2014’ün sonuna yetişen Nightcrawler, sinema tarihinin en arsız, en acımasız, en duygusuz, en hırslı karakterlerinden biriyle tanıştırdı sinemaseverleri. Modern dünyanın “eğer sistem içinde var olmak istiyorsan, insanlığından ödün vermelisin” mottosuyla dayattığı insan(!) modelinin belki de en yozlaşmışı, en aşağılıyla.

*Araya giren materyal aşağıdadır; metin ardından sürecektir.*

import Summits.AtomisticToContinuum.Crystallization.Theorems.PerronTransitivityUniformBindingRigidityCohesionA

/-!
# Cohesion of uniformly bound Lennard-Jones configurations, II: reduction to a surface cluster bound

Helper file (`--supports stmt-AtomisticToContinuum-15099`) of the stub `stub_cohesion` of the line
`registered` (skeleton `Cruxes/UniformBindingRigidity/Lines/birth.lean`) of the crux
`Summit.AtomisticToContinuum.Crystallization.Theses.PerronTransitivity.UniformBindingRigidity`
(item stmt-AtomisticToContinuum-15099), continuing part I (`…CohesionA.lean`: `2e* < 0`, site sums,
absolute separation `1/4`, touching empty balls):

* §5 tails of site sums beyond radius `R ≥ δ` are `≥ −(1/6)·1024/(δ³R³)`
  (`summable_and_neg_le_tsum_far`), the truncation of a site sum to any finite part containing all
  points within `R` costs at most that tail (`sum_le_tsum_add_of_far`), in particular
  `Σ_{z ∈ F ∖ {q}} V_LJ(dist q z) ≤ U_X(q) + (1/6)·1024/(δ³(L/2)³)` for the cluster
  `F = X ∩ closedBall p L` and `dist q p ≤ L/2` (`sum_erase_le_tsum_add`).
* §6 `cohesion_of_surfaceClusterBound` — the stub's statement VERBATIM, conditional on the SURFACE
  CLUSTER BOUND `H` (an inline hypothesis, not a named fact): for some margin `ε > 0` and all large
  scales `L` there is a hole radius `ρ₀` such that in every finite `1/4`-separated cluster
  `F ⊆ closedBall p L ∋ p` lying outside an open ball of radius `≥ ρ₀` touching `p`, some site within
  `L/2` of `p` is bound worse than `2e* + ε` inside `F`.

What is deliberately NOT here: `H` itself.  The route card's single-site plan (one-sided kissing
`≤ 9` plus half shells, `≈ −1.0 > 2e* ≈ −1.435`) needs separation `≳ 0.85` at the touching site,
while a local bootstrap certifies at most `≈ 0.74` even with sharp packing constants (part I: `1/4`),
and at separation `≤ 0.8` an over-packed single site IS bound below `2e*` (`≈ 12` hemisphere
neighbours at distance `1` plus half shells `≈ −1.56`); so `H` is genuinely multi-site — a sitewise
form of positive surface tension of Lennard-Jones matter, open (Blanc–Lewin 2015, §2.3).
All `[folklore]`.
-/

noncomputable section

namespace Summit.AtomisticToContinuum.Crystallization.Theorems.PerronTransitivityUniformBindingRigidity

open scoped BigOperators Topology
open Filter Set Metric
open Literature.MathematicalPhysics.StatisticalMechanics
open Summit.AtomisticToContinuum.Crystallization.Theorems.ChargedEnergyGapNegative (E3 eStar eStar_le)
open Summit.AtomisticToContinuum.Crystallization.Theorems.ExcessDecayLiouville
  (summable_inv_pow_of_separated tsum_inv_pow_le_of_separated)
open Summit.AtomisticToContinuum.Crystallization.Theorems.HullBulkOptimal
  (summable_lennardJones_site abs_lennardJones_le tsum_finite_eq_sum)

/-! ## §5 Tails and truncation of site sums -/

section Truncation

variable {X : Set E3} {δ : ℝ}

/-- **Far tails of a site sum are small.** For a `δ`-separated `X ∋ q`, a radius `R ≥ δ` and any set
`B` of points of `X` at distance `≥ R` from `q`, the family `z ↦ V_LJ(dist q z)` over `B` is summable
and its sum is `≥ −(1/6)·1024/(δ³ R³)` (`V_LJ ≥ −r⁻⁶/6` and the dyadic shell bound
`tsum_inv_pow_le_of_separated`). [folklore] -/
theorem summable_and_neg_le_tsum_far (hδ : 0 < δ) (hsep : ∀ a ∈ X, ∀ b ∈ X, a ≠ b → δ ≤ dist a b)
    (q : E3) {R : ℝ} (hR : δ ≤ R) {B : Set E3} (hB : B ⊆ {a : E3 | a ∈ X ∧ R ≤ dist a q}) :
    Summable (fun z : B => lennardJones (dist q (z : E3))) ∧
      -(1 / 6 * (1024 / (δ ^ 3 * R ^ 3))) ≤ ∑' z : B, lennardJones (dist q (z : E3)) := by
  have hR0 : 0 < R := hδ.trans_le hR
  -- the sixth-power family on the big index set and on `B`
  have hg : Summable fun a : ↥({a : E3 | a ∈ X ∧ R ≤ dist a q} : Set E3) =>
      (dist (a : E3) q)⁻¹ ^ (3 + 3) :=
    summable_inv_pow_of_separated (X := X) q (k := 3) (by norm_num) hδ hR hsep
  have hgle : ∑' a : ↥({a : E3 | a ∈ X ∧ R ≤ dist a q} : Set E3), (dist (a : E3) q)⁻¹ ^ (3 + 3) ≤
      1024 / (δ ^ 3 * R ^ 3) :=
    tsum_inv_pow_le_of_separated (X := X) q (k := 3) (by norm_num) hδ hR hsep
  have hgB : Summable fun z : B => (dist (z : E3) q)⁻¹ ^ (3 + 3) := by
    have := hg.comp_injective (Set.inclusion_injective hB)
    exact this
  have hdist : ∀ z : B, R ≤ dist q (z : E3) := fun z => by
    rw [dist_comm]; exact (hB z.2).2
  -- summability of the Lennard-Jones family on `B`
  have hV : Summable (fun z : B => lennardJones (dist q (z : E3))) := by
    refine Summable.of_norm_bounded (hgB.mul_left (δ⁻¹ ^ 6 / 12 + 1 / 6)) fun z => ?_
    rw [Real.norm_eq_abs, dist_comm q]
    have h := abs_lennardJones_le hδ (hR.trans ((hdist z).trans_eq (dist_comm _ _)))
    simpa using h
  refine ⟨hV, ?_⟩
  -- `Σ' V ≥ −(1/6) Σ'_B d⁻⁶ ≥ −(1/6) Σ'_{all far points} d⁻⁶ ≥ −(1/6)·1024/(δ³R³)`
  have h1 : ∑' z : B, -(1 / 6 * (dist (z : E3) q)⁻¹ ^ (3 + 3)) ≤
      ∑' z : B, lennardJones (dist q (z : E3)) := by
    refine Summable.tsum_le_tsum (fun z => ?_) (hgB.mul_left (1 / 6)).neg hV
    rw [dist_comm q]
    have := ExcessDecayLiouvilleFineGrains.neg_inv_pow_six_le_lennardJones (dist (z : E3) q)
    simpa using this
  have h2 : ∑' z : B, (dist (z : E3) q)⁻¹ ^ (3 + 3) ≤
      ∑' a : ↥({a : E3 | a ∈ X ∧ R ≤ dist a q} : Set E3), (dist (a : E3) q)⁻¹ ^ (3 + 3) :=
    Summable.tsum_le_tsum_of_inj (Set.inclusion hB) (Set.inclusion_injective hB)
      (fun c _ => by positivity) (fun z => le_rfl) hgB hg
  rw [tsum_neg, tsum_mul_left] at h1
  nlinarith

/-- **Truncation of a site sum to a finite part.** For a `δ`-separated `X`, a centre `a`, a radius
`R ≥ δ` and a finite set `I` of points of `X ∖ {a}` containing every point of `X ∖ {a}` at distance
`< R` from `a`: `Σ_{b ∈ I} V_LJ(dist a b) ≤ Σ'_{b ∈ X, b ≠ a} V_LJ(dist a b) + (1/6)·1024/(δ³R³)`
(the dropped points are at distance `≥ R`, where the tail bound applies). [folklore] -/
theorem sum_le_tsum_add_of_far (hδ : 0 < δ) (hsep : ∀ a ∈ X, ∀ b ∈ X, a ≠ b → δ ≤ dist a b)
    (a : E3) {R : ℝ} (hR : δ ≤ R) (I : Finset E3) (hI : ∀ b ∈ I, b ∈ X ∧ b ≠ a)
    (hfar : ∀ b ∈ X, b ≠ a → b ∉ I → R ≤ dist b a) :
    ∑ b ∈ I, lennardJones (dist a b) ≤
      ∑' b : {b : E3 // b ∈ X ∧ b ≠ a}, lennardJones (dist a b.1) +
        1 / 6 * (1024 / (δ ^ 3 * R ^ 3)) := by
  classical
  set A : Set E3 := {b : E3 | b ∈ X ∧ b ≠ a ∧ b ∈ I} with hA
  set B : Set E3 := {b : E3 | b ∈ X ∧ b ≠ a ∧ b ∉ I} with hB
  have hT : ({b : E3 | b ∈ X ∧ b ≠ a} : Set E3) = A ∪ B := by
    ext b
    simp only [hA, hB, mem_setOf_eq, mem_union]
    tauto
  have hdisj : Disjoint A B := by
    rw [Set.disjoint_left]
    rintro b ⟨-, -, h1⟩ ⟨-, -, h2⟩
    exact h2 h1
  have hAfin : A.Finite := (I.finite_toSet).subset fun b hb => hb.2.2
  have hAF : hAfin.toFinset = I := by
    ext b
    rw [Set.Finite.mem_toFinset]
    simp only [hA, mem_setOf_eq]
    constructor
    · exact fun h => h.2.2
    · exact fun h => ⟨(hI b h).1, (hI b h).2, h⟩
  -- summability on the two pieces
  set f : E3 → ℝ := fun b => lennardJones (dist a b) with hf
  have hsA : Summable (f ∘ (↑) : A → ℝ) := by
    haveI := hAfin.to_subtype
    exact Summable.of_finite
  have hBsub : B ⊆ {b : E3 | b ∈ X ∧ R ≤ dist b a} := by
    rintro b ⟨hb, hba, hbI⟩
    exact ⟨hb, hfar b hb hba hbI⟩
  obtain ⟨hsB', htail⟩ := summable_and_neg_le_tsum_far hδ hsep a hR hBsub
  have hsB : Summable (f ∘ (↑) : B → ℝ) := hsB'
  -- split the site sum
  have h0 : (∑' b : {b : E3 // b ∈ X ∧ b ≠ a}, lennardJones (dist a b.1)) =
      ∑' b : ↥({b : E3 | b ∈ X ∧ b ≠ a} : Set E3), f b := rfl
  have hsplit : ∑' b : {b : E3 // b ∈ X ∧ b ≠ a}, lennardJones (dist a b.1) =
      ∑' b : A, f b + ∑' b : B, f b := by
    rw [h0, tsum_congr_set_coe f hT]
    exact Summable.tsum_union_disjoint hdisj hsA hsB
  have hfinsum : ∑' b : A, f b = ∑ b ∈ I, lennardJones (dist a b) := by
    rw [← hAF]
    exact tsum_finite_eq_sum hAfin f
  have htail' : -(1 / 6 * (1024 / (δ ^ 3 * R ^ 3))) ≤ ∑' b : B, f b := htail
  rw [hsplit, hfinsum]
  linarith

/-- **Binding of the local cluster.** For a `δ`-separated `X`, a centre `p`, a radius `L ≥ 2δ`, a
point `q` with `dist q p ≤ L/2` and the finite set `F` of the points of `X` in `closedBall p L`:
`Σ_{z ∈ F ∖ {q}} V_LJ(dist q z) ≤ Σ'_{z ∈ X, z ≠ q} V_LJ(dist q z) + (1/6)·1024/(δ³ (L/2)³)` — the
points of `X` outside `F` are at distance `> L/2` from `q`. [folklore] -/
theorem sum_erase_le_tsum_add (hδ : 0 < δ) (hsep : ∀ a ∈ X, ∀ b ∈ X, a ≠ b → δ ≤ dist a b)
    {p q : E3} {L : ℝ} (hL : 2 * δ ≤ L) (hqp : dist q p ≤ L / 2) (F : Finset E3)
    (hF : ∀ z, z ∈ F ↔ z ∈ X ∧ dist z p ≤ L) :
    ∑ z ∈ F.erase q, lennardJones (dist q z) ≤
      ∑' z : {z : E3 // z ∈ X ∧ z ≠ q}, lennardJones (dist q z.1) +
        1 / 6 * (1024 / (δ ^ 3 * (L / 2) ^ 3)) := by
  refine sum_le_tsum_add_of_far hδ hsep q (by linarith) (F.erase q) (fun b hb => ?_) ?_
  · obtain ⟨hbq, hbF⟩ := Finset.mem_erase.1 hb
    exact ⟨((hF b).1 hbF).1, hbq⟩
  · intro b hb hbq hbI
    have hbF : b ∉ F := fun h => hbI (Finset.mem_erase.2 ⟨hbq, h⟩)
    rw [hF] at hbF
    have hfar : L < dist b p := by
      by_contra h
      exact hbF ⟨hb, not_lt.1 h⟩
    have := dist_triangle b q p
    linarith

end Truncation

/-! ## §6 Cohesion reduced to a surface cluster bound -/

/-- **Cohesion (`stub_cohesion`) from a SURFACE CLUSTER BOUND.** The hypothesis `H` is the finite,
local, multi-site estimate this reduction leaves open: there are a margin `ε > 0` and a scale `L₀`
such that for every `L ≥ L₀` there is a hole radius `ρ₀` with the following property — in every
finite `1/4`-separated cluster `F ⊆ closedBall p L` containing `p`, lying outside an open ball of
radius `dist y p ≥ ρ₀` whose boundary passes through `p` (`dist y p ≤ dist y a` for all `a ∈ F`),
SOME site `q ∈ F` within `L/2` of `p` is bound worse than `2e* + ε` inside the cluster:
`2e* + ε < Σ_{z ∈ F ∖ {q}} V_LJ(dist q z)`.  (Physically: sites next to a large void are
under-coordinated — one-sided kissing `≤ 9` first neighbours against `12`, about `−1.0` against
`2e* ≈ −1.435`; the multi-site form is essential, a single over-packed site can be bound below `2e*`.)
Given `H`, a non-empty uniformly discrete uniformly `2e*`-bound `X` is relatively dense: otherwise
`X` is `1/4`-separated (`quarter_le_dist`, as `2e* < 0`), has touching empty balls of every radius
(`exists_touching`), and truncating the site sums of the cluster `X ∩ closedBall p L` at the touching
point costs at most `(1/6)·1024·4³·8/L³ ≤ ε` per site within `L/2` of `p` (`sum_erase_le_tsum_add`),
contradicting `H`. [folklore] -/
theorem cohesion_of_surfaceClusterBound
    (H : ∃ ε : ℝ, 0 < ε ∧ ∃ L₀ : ℝ, ∀ L : ℝ, L₀ ≤ L → ∃ ρ₀ : ℝ,
      ∀ (F : Finset (EuclideanSpace ℝ (Fin 3))) (p y : EuclideanSpace ℝ (Fin 3)), p ∈ F →
        (∀ a ∈ F, ∀ b ∈ F, a ≠ b → 1 / 4 ≤ dist a b) →
        (∀ a ∈ F, dist a p ≤ L) →
        ρ₀ ≤ dist y p → (∀ a ∈ F, dist y p ≤ dist y a) →
        ∃ q ∈ F, dist q p ≤ L / 2 ∧
          2 * (⨅ Q : PeriodicConfiguration 3, Q.energyPerParticle lennardJones) + ε <
            ∑ z ∈ F.erase q, lennardJones (dist q z)) :
    ∀ X : Set (EuclideanSpace ℝ (Fin 3)), X.Nonempty →
      (∃ δ : ℝ, 0 < δ ∧ ∀ p ∈ X, ∀ q ∈ X, p ≠ q → δ ≤ dist p q) →
      (∀ p ∈ X, ∑' q : {q : EuclideanSpace ℝ (Fin 3) // q ∈ X ∧ q ≠ p},
          lennardJones (dist p q.1) ≤
        2 * ⨅ Q : PeriodicConfiguration 3, Q.energyPerParticle lennardJones) →
      ∃ R : ℝ, ∀ y : EuclideanSpace ℝ (Fin 3), ∃ p ∈ X, dist y p ≤ R := by
  intro X hne hX hU
  by_contra hR
  -- absolute separation `1/4`
  have hsep : ∀ a ∈ X, ∀ b ∈ X, a ≠ b → 1 / 4 ≤ dist a b :=
    quarter_le_dist hX fun p hp => (hU p hp).trans two_mul_iInf_lt_zero.le
  have h4 : (0 : ℝ) < 1 / 4 := by norm_num
  obtain ⟨ε, hε, L₀, hH⟩ := H
  -- the scale: `L ≥ L₀`, `L ≥ 2`, and `(1/6)·1024·4³·8 / L³ ≤ ε`
  set L : ℝ := max (max L₀ 2) (87382 / ε) with hLdef
  have hL₀ : L₀ ≤ L := (le_max_left _ _).trans (le_max_left _ _)
  have hL2 : 2 ≤ L := (le_max_right _ _).trans (le_max_left _ _)
  have hLε : 87382 / ε ≤ L := le_max_right _ _
  have hL0 : 0 < L := by linarith
  obtain ⟨ρ₀, hρ₀⟩ := hH L hL₀
  -- a touching empty ball of radius `≥ ρ₀`
  obtain ⟨y, p, hp, hyp, hmin⟩ := exists_touching h4 hsep hne hR ρ₀
  -- the cluster `F = X ∩ closedBall p L`
  have hfin := finite_sep_ball h4 hsep p L
  set F : Finset E3 := hfin.toFinset with hFdef
  have hF : ∀ z, z ∈ F ↔ z ∈ X ∧ dist z p ≤ L := fun z => by
    rw [hFdef, Set.Finite.mem_toFinset]; rfl
  have hpF : p ∈ F := (hF p).2 ⟨hp, by rw [dist_self]; exact hL0.le⟩
  obtain ⟨q, hqF, hqp, hlt⟩ := hρ₀ F p y hpF
    (fun a ha b hb hab => hsep a ((hF a).1 ha).1 b ((hF b).1 hb).1 hab)
    (fun a ha => ((hF a).1 ha).2) hyp (fun a ha => hmin a ((hF a).1 ha).1)
  have hq : q ∈ X := ((hF q).1 hqF).1
  -- truncation at `q`
  have htr := sum_erase_le_tsum_add h4 hsep (by linarith) hqp F hF
  have hUq := hU q hq
  -- the tail is at most `ε`
  have htail : 1 / 6 * (1024 / ((1 / 4 : ℝ) ^ 3 * (L / 2) ^ 3)) ≤ ε := by
    have hL1 : 1 ≤ L := by linarith
    have hL3 : L ≤ L ^ 3 := by
      calc L = L * 1 * 1 := by ring
        _ ≤ L * L * L := by gcongr
        _ = L ^ 3 := by ring
    have hεL : 87382 ≤ ε * L := by
      rw [div_le_iff₀ hε] at hLε; linarith
    have hεL3 : 87382 ≤ ε * L ^ 3 := hεL.trans (mul_le_mul_of_nonneg_left hL3 hε.le)
    rw [show 1 / 6 * (1024 / ((1 / 4 : ℝ) ^ 3 * (L / 2) ^ 3)) = (262144 / 3) / L ^ 3 by
      field_simp; ring]
    rw [div_le_iff₀ (by positivity)]
    linarith
  linarith

/-! ## Registered sub-goal of `stub_cohesion`: the reduction -/

/-- **Sub-goal `stub_cohesion_of_surfaceClusterBound` of the stub `stub_cohesion`** (registered on
stmt-AtomisticToContinuum-15099): the surface cluster bound implies the stub `stub_cohesion` verbatim
(`cohesion_of_surfaceClusterBound` in arrow form). [folklore] -/
theorem stub_cohesion_of_surfaceClusterBound :
    (∃ ε : ℝ, 0 < ε ∧ ∃ L₀ : ℝ, ∀ L : ℝ, L₀ ≤ L → ∃ ρ₀ : ℝ,
      ∀ (F : Finset (EuclideanSpace ℝ (Fin 3))) (p y : EuclideanSpace ℝ (Fin 3)), p ∈ F →
        (∀ a ∈ F, ∀ b ∈ F, a ≠ b → 1 / 4 ≤ dist a b) →
        (∀ a ∈ F, dist a p ≤ L) →
        ρ₀ ≤ dist y p → (∀ a ∈ F, dist y p ≤ dist y a) →
        ∃ q ∈ F, dist q p ≤ L / 2 ∧
          2 * (⨅ Q : PeriodicConfiguration 3, Q.energyPerParticle lennardJones) + ε <
            ∑ z ∈ F.erase q, lennardJones (dist q z)) →
    ∀ X : Set (EuclideanSpace ℝ (Fin 3)), X.Nonempty →
      (∃ δ : ℝ, 0 < δ ∧ ∀ p ∈ X, ∀ q ∈ X, p ≠ q → δ ≤ dist p q) →
      (∀ p ∈ X, ∑' q : {q : EuclideanSpace ℝ (Fin 3) // q ∈ X ∧ q ≠ p},
          lennardJones (dist p q.1) ≤
        2 * ⨅ Q : PeriodicConfiguration 3, Q.energyPerParticle lennardJones) →
      ∃ R : ℝ, ∀ y : EuclideanSpace ℝ (Fin 3), ∃ p ∈ X, dist y p ≤ R :=
  fun H => cohesion_of_surfaceClusterBound H

end Summit.AtomisticToContinuum.Crystallization.Theorems.PerronTransitivityUniformBindingRigidity

end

Jake Gyllenhaal’ın inandırıcı bir performans ile ete kemiğe büründürdüğü Louis Bloom, daha şimdiden son yıllarda perdeye yansıyan en akılda kalıcı anti-kahramanlardan biri haline geldi.
1980, Los Angeles doğumlu Gyllenhaal, daha genç sayılabilecek yaşına rağmen, birçok dikkate değer projede yer aldı. Son filmindeki oyunuyla kariyerinin zirve performanslarından birine imza atan baygın bakışlı yıldızın, bugüne kadar canlandırdığı karakterler arasından (erken) bir “en iyi on” listesi yapmak kaçınılmaz hale geldi.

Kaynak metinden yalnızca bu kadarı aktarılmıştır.